[Stored data entries]
----------------

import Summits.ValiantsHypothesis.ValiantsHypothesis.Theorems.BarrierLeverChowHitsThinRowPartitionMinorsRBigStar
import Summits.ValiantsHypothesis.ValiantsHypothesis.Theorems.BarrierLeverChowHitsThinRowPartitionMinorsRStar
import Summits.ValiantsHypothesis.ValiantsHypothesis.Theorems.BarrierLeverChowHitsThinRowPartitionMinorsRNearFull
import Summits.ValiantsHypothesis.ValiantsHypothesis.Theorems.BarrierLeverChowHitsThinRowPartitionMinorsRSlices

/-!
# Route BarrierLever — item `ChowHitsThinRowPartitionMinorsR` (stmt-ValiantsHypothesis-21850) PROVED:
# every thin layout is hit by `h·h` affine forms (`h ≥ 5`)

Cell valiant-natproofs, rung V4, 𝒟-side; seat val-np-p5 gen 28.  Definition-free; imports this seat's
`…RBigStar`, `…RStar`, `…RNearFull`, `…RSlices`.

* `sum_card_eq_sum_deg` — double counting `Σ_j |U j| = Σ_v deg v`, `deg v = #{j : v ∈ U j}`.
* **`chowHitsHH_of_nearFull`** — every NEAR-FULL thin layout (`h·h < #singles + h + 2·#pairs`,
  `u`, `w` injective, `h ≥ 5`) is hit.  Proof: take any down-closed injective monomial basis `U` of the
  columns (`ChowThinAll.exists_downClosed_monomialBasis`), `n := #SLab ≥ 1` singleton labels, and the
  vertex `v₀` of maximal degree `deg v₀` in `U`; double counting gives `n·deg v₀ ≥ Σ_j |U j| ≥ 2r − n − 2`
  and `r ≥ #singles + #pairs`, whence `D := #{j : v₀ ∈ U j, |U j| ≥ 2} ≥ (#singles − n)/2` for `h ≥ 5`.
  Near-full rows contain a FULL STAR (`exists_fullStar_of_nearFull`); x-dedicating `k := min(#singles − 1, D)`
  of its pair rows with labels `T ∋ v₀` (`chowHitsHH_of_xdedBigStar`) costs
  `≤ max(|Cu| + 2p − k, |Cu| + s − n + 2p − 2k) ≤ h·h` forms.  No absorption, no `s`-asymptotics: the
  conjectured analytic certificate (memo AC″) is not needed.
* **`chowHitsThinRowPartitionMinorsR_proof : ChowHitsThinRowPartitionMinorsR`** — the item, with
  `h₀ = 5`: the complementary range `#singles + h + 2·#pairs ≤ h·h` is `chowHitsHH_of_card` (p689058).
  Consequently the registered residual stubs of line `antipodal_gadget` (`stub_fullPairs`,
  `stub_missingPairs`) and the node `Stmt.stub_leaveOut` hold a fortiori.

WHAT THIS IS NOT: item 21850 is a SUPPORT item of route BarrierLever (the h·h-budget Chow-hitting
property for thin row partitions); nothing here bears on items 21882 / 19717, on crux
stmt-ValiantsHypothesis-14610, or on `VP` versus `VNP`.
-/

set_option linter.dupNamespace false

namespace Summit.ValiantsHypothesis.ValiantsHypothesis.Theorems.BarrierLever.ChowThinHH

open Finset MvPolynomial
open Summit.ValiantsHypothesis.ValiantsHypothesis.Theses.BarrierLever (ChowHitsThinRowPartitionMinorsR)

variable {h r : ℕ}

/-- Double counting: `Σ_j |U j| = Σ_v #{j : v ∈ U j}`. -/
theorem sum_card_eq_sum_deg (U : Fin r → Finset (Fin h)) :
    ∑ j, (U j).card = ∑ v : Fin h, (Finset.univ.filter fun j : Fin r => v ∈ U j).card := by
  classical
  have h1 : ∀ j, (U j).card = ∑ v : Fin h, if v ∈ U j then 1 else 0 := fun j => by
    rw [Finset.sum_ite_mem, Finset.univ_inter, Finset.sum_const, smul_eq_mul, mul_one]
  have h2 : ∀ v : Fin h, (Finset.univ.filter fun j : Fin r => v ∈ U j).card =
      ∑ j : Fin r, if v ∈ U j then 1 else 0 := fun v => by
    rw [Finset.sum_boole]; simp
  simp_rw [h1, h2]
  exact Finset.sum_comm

----------------

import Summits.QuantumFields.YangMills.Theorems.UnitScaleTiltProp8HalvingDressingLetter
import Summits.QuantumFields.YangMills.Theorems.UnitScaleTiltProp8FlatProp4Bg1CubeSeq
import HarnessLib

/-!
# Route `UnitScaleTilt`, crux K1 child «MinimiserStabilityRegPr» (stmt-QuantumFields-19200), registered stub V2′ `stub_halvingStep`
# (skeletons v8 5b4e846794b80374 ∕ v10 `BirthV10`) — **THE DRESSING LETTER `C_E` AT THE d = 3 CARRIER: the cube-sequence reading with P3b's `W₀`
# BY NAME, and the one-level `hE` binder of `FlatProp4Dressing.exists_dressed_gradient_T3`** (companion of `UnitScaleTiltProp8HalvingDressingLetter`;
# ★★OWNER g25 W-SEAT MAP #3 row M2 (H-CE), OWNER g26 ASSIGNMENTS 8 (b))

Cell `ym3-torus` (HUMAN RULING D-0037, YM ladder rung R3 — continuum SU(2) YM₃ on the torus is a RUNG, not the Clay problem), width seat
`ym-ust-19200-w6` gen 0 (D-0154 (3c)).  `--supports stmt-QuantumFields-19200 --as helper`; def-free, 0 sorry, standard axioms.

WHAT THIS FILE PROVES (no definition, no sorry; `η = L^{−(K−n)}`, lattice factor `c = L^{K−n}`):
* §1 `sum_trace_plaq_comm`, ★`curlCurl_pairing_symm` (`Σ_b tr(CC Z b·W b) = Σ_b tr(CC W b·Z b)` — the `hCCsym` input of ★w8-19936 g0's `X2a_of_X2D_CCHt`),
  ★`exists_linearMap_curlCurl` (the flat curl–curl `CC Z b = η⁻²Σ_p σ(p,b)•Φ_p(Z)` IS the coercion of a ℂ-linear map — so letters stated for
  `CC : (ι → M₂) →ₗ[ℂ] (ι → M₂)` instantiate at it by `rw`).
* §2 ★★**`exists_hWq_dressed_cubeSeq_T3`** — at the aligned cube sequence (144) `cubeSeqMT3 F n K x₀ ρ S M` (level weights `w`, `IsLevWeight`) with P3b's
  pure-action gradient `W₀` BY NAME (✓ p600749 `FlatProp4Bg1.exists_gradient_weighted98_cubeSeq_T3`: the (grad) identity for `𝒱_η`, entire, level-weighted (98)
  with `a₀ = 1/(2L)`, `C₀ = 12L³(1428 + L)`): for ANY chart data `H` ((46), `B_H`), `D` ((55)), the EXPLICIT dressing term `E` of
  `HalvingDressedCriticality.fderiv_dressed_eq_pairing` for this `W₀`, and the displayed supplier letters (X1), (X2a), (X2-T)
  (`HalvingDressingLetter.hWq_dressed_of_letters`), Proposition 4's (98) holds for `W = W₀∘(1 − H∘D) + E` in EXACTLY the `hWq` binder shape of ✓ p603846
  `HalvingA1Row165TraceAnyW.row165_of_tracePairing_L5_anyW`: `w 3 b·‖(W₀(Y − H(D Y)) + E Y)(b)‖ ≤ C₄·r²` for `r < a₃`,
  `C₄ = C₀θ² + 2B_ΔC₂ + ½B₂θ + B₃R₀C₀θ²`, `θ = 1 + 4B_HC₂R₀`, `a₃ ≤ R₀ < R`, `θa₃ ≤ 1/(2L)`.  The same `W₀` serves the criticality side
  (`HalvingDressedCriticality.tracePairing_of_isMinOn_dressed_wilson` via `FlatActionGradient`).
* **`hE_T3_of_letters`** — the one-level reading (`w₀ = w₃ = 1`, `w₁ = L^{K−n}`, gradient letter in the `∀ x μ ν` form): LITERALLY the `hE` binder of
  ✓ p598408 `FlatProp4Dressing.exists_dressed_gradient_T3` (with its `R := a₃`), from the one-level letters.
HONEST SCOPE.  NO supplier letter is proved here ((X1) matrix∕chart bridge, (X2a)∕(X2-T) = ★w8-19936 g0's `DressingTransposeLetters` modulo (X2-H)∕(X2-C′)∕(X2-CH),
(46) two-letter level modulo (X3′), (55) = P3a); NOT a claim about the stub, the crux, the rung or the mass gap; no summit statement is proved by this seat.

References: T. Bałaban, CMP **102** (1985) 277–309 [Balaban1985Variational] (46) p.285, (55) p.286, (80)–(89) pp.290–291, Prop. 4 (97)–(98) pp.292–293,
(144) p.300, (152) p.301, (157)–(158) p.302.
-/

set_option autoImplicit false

----------------

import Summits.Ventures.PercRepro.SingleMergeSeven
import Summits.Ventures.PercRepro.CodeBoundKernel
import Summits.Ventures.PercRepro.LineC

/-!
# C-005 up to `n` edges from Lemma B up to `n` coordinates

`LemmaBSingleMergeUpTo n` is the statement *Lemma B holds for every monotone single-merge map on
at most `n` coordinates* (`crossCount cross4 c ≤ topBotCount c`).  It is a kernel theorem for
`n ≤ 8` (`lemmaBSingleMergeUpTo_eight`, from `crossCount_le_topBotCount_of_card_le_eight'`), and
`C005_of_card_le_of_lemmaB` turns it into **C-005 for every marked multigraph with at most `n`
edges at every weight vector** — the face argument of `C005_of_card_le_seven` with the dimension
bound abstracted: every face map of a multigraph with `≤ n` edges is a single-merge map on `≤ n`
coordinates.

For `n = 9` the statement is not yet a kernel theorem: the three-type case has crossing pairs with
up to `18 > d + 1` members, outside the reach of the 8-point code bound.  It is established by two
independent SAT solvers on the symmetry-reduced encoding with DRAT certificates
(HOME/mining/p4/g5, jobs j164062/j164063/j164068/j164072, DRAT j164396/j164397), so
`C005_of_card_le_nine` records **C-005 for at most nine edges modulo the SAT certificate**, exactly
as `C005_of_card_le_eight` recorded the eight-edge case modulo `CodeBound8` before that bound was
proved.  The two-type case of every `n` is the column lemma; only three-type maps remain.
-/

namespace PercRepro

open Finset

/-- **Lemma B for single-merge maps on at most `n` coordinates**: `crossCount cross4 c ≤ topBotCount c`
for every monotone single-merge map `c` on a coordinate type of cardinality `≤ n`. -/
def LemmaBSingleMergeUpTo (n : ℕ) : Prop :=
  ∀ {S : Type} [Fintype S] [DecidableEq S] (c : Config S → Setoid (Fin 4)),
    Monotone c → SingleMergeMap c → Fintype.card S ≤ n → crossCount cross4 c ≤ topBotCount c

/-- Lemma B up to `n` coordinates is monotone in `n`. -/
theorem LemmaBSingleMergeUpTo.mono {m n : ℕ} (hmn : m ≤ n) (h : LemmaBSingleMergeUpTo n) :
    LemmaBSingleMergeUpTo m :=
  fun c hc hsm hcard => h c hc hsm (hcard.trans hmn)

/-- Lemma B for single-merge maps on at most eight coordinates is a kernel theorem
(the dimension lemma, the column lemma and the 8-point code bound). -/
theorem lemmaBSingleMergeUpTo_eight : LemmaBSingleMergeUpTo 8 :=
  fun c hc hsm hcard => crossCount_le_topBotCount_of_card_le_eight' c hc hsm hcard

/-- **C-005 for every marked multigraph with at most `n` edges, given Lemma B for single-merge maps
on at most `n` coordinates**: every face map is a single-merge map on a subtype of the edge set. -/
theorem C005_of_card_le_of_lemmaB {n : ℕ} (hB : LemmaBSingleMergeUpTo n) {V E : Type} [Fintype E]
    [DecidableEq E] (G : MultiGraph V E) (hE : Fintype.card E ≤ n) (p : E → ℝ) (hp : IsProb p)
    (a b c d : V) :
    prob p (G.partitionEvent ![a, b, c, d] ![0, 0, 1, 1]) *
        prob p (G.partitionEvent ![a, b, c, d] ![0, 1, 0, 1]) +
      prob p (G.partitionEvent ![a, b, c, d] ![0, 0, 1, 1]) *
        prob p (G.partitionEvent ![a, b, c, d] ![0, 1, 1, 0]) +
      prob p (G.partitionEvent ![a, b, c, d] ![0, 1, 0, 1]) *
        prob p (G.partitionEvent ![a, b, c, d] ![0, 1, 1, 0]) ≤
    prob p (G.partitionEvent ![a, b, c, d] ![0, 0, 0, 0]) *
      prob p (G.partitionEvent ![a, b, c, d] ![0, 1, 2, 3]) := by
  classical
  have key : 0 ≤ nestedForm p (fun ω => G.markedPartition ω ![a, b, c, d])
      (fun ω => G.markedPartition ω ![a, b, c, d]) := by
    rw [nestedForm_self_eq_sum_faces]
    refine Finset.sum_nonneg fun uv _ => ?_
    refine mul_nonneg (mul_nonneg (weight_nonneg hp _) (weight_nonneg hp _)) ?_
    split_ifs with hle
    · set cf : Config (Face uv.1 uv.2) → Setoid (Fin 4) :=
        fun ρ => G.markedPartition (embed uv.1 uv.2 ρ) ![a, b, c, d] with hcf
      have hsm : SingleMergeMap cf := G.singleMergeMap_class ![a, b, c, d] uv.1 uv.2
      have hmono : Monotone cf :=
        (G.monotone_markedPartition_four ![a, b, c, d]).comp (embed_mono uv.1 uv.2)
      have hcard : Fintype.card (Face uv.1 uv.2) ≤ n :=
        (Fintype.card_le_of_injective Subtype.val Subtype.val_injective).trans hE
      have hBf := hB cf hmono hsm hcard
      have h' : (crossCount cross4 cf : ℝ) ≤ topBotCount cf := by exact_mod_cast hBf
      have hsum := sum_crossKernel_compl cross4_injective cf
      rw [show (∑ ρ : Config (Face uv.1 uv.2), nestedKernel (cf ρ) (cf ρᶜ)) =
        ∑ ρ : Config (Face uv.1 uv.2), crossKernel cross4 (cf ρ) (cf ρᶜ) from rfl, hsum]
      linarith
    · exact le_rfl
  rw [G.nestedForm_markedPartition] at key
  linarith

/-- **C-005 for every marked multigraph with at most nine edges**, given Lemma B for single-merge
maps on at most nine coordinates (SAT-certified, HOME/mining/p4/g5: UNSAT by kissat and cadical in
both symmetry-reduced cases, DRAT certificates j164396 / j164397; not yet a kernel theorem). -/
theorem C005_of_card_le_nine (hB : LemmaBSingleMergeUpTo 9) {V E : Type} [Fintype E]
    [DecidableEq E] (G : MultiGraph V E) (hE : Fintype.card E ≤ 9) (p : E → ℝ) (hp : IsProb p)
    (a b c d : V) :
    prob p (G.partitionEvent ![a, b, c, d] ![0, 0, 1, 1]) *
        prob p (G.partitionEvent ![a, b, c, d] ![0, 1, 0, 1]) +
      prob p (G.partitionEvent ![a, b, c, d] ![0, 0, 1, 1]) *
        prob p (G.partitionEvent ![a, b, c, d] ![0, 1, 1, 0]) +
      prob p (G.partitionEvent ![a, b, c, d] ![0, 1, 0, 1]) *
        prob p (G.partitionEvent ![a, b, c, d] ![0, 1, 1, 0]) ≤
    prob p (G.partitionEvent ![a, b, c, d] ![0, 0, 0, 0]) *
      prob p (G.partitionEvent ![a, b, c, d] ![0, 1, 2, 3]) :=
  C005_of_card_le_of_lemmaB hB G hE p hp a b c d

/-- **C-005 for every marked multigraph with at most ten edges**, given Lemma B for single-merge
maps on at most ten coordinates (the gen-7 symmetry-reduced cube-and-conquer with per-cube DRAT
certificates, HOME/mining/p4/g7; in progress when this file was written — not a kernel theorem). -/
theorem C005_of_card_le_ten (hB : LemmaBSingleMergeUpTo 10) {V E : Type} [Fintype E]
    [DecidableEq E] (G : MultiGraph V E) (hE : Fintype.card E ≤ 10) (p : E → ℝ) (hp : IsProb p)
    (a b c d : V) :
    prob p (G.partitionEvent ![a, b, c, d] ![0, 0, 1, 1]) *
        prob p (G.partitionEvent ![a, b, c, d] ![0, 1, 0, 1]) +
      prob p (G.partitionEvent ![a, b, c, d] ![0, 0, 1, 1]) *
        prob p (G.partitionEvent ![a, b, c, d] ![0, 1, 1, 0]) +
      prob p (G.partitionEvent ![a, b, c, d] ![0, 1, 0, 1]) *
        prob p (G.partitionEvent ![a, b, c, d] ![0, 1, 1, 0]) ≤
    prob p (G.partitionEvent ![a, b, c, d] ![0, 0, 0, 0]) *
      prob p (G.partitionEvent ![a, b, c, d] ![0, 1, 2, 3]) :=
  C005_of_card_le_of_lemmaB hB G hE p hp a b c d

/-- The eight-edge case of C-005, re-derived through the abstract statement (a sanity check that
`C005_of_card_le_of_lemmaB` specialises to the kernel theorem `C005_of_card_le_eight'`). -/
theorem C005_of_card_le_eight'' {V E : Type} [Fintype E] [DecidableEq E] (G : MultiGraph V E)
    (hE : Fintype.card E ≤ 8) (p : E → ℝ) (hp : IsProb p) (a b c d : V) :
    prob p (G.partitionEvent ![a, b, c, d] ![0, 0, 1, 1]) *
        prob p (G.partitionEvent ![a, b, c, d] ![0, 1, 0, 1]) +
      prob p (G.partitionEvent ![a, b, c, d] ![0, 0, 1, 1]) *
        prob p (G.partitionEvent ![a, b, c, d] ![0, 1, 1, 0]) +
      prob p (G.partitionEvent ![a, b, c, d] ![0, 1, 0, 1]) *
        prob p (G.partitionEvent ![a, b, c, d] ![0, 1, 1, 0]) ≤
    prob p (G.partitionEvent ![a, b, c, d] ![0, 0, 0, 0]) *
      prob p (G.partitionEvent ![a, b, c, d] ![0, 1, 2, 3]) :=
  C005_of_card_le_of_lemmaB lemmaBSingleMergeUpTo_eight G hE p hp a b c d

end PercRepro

----------------

_TASK TO COMPLETE_:
Quote the data above from the line containing "j).card := by" to the line containing "exact Finset.sum_comm", inclusive, and stop.

_REPLY_:
    ∑ j, (U j).card = ∑ v : Fin h, (Finset.univ.filter fun j : Fin r => v ∈ U j).card := by
  classical
  have h1 : ∀ j, (U j).card = ∑ v : Fin h, if v ∈ U j then 1 else 0 := fun j => by
    rw [Finset.sum_ite_mem, Finset.univ_inter, Finset.sum_const, smul_eq_mul, mul_one]
  have h2 : ∀ v : Fin h, (Finset.univ.filter fun j : Fin r => v ∈ U j).card =
      ∑ j : Fin r, if v ∈ U j then 1 else 0 := fun v => by
    rw [Finset.sum_boole]; simp
  simp_rw [h1, h2]
  exact Finset.sum_comm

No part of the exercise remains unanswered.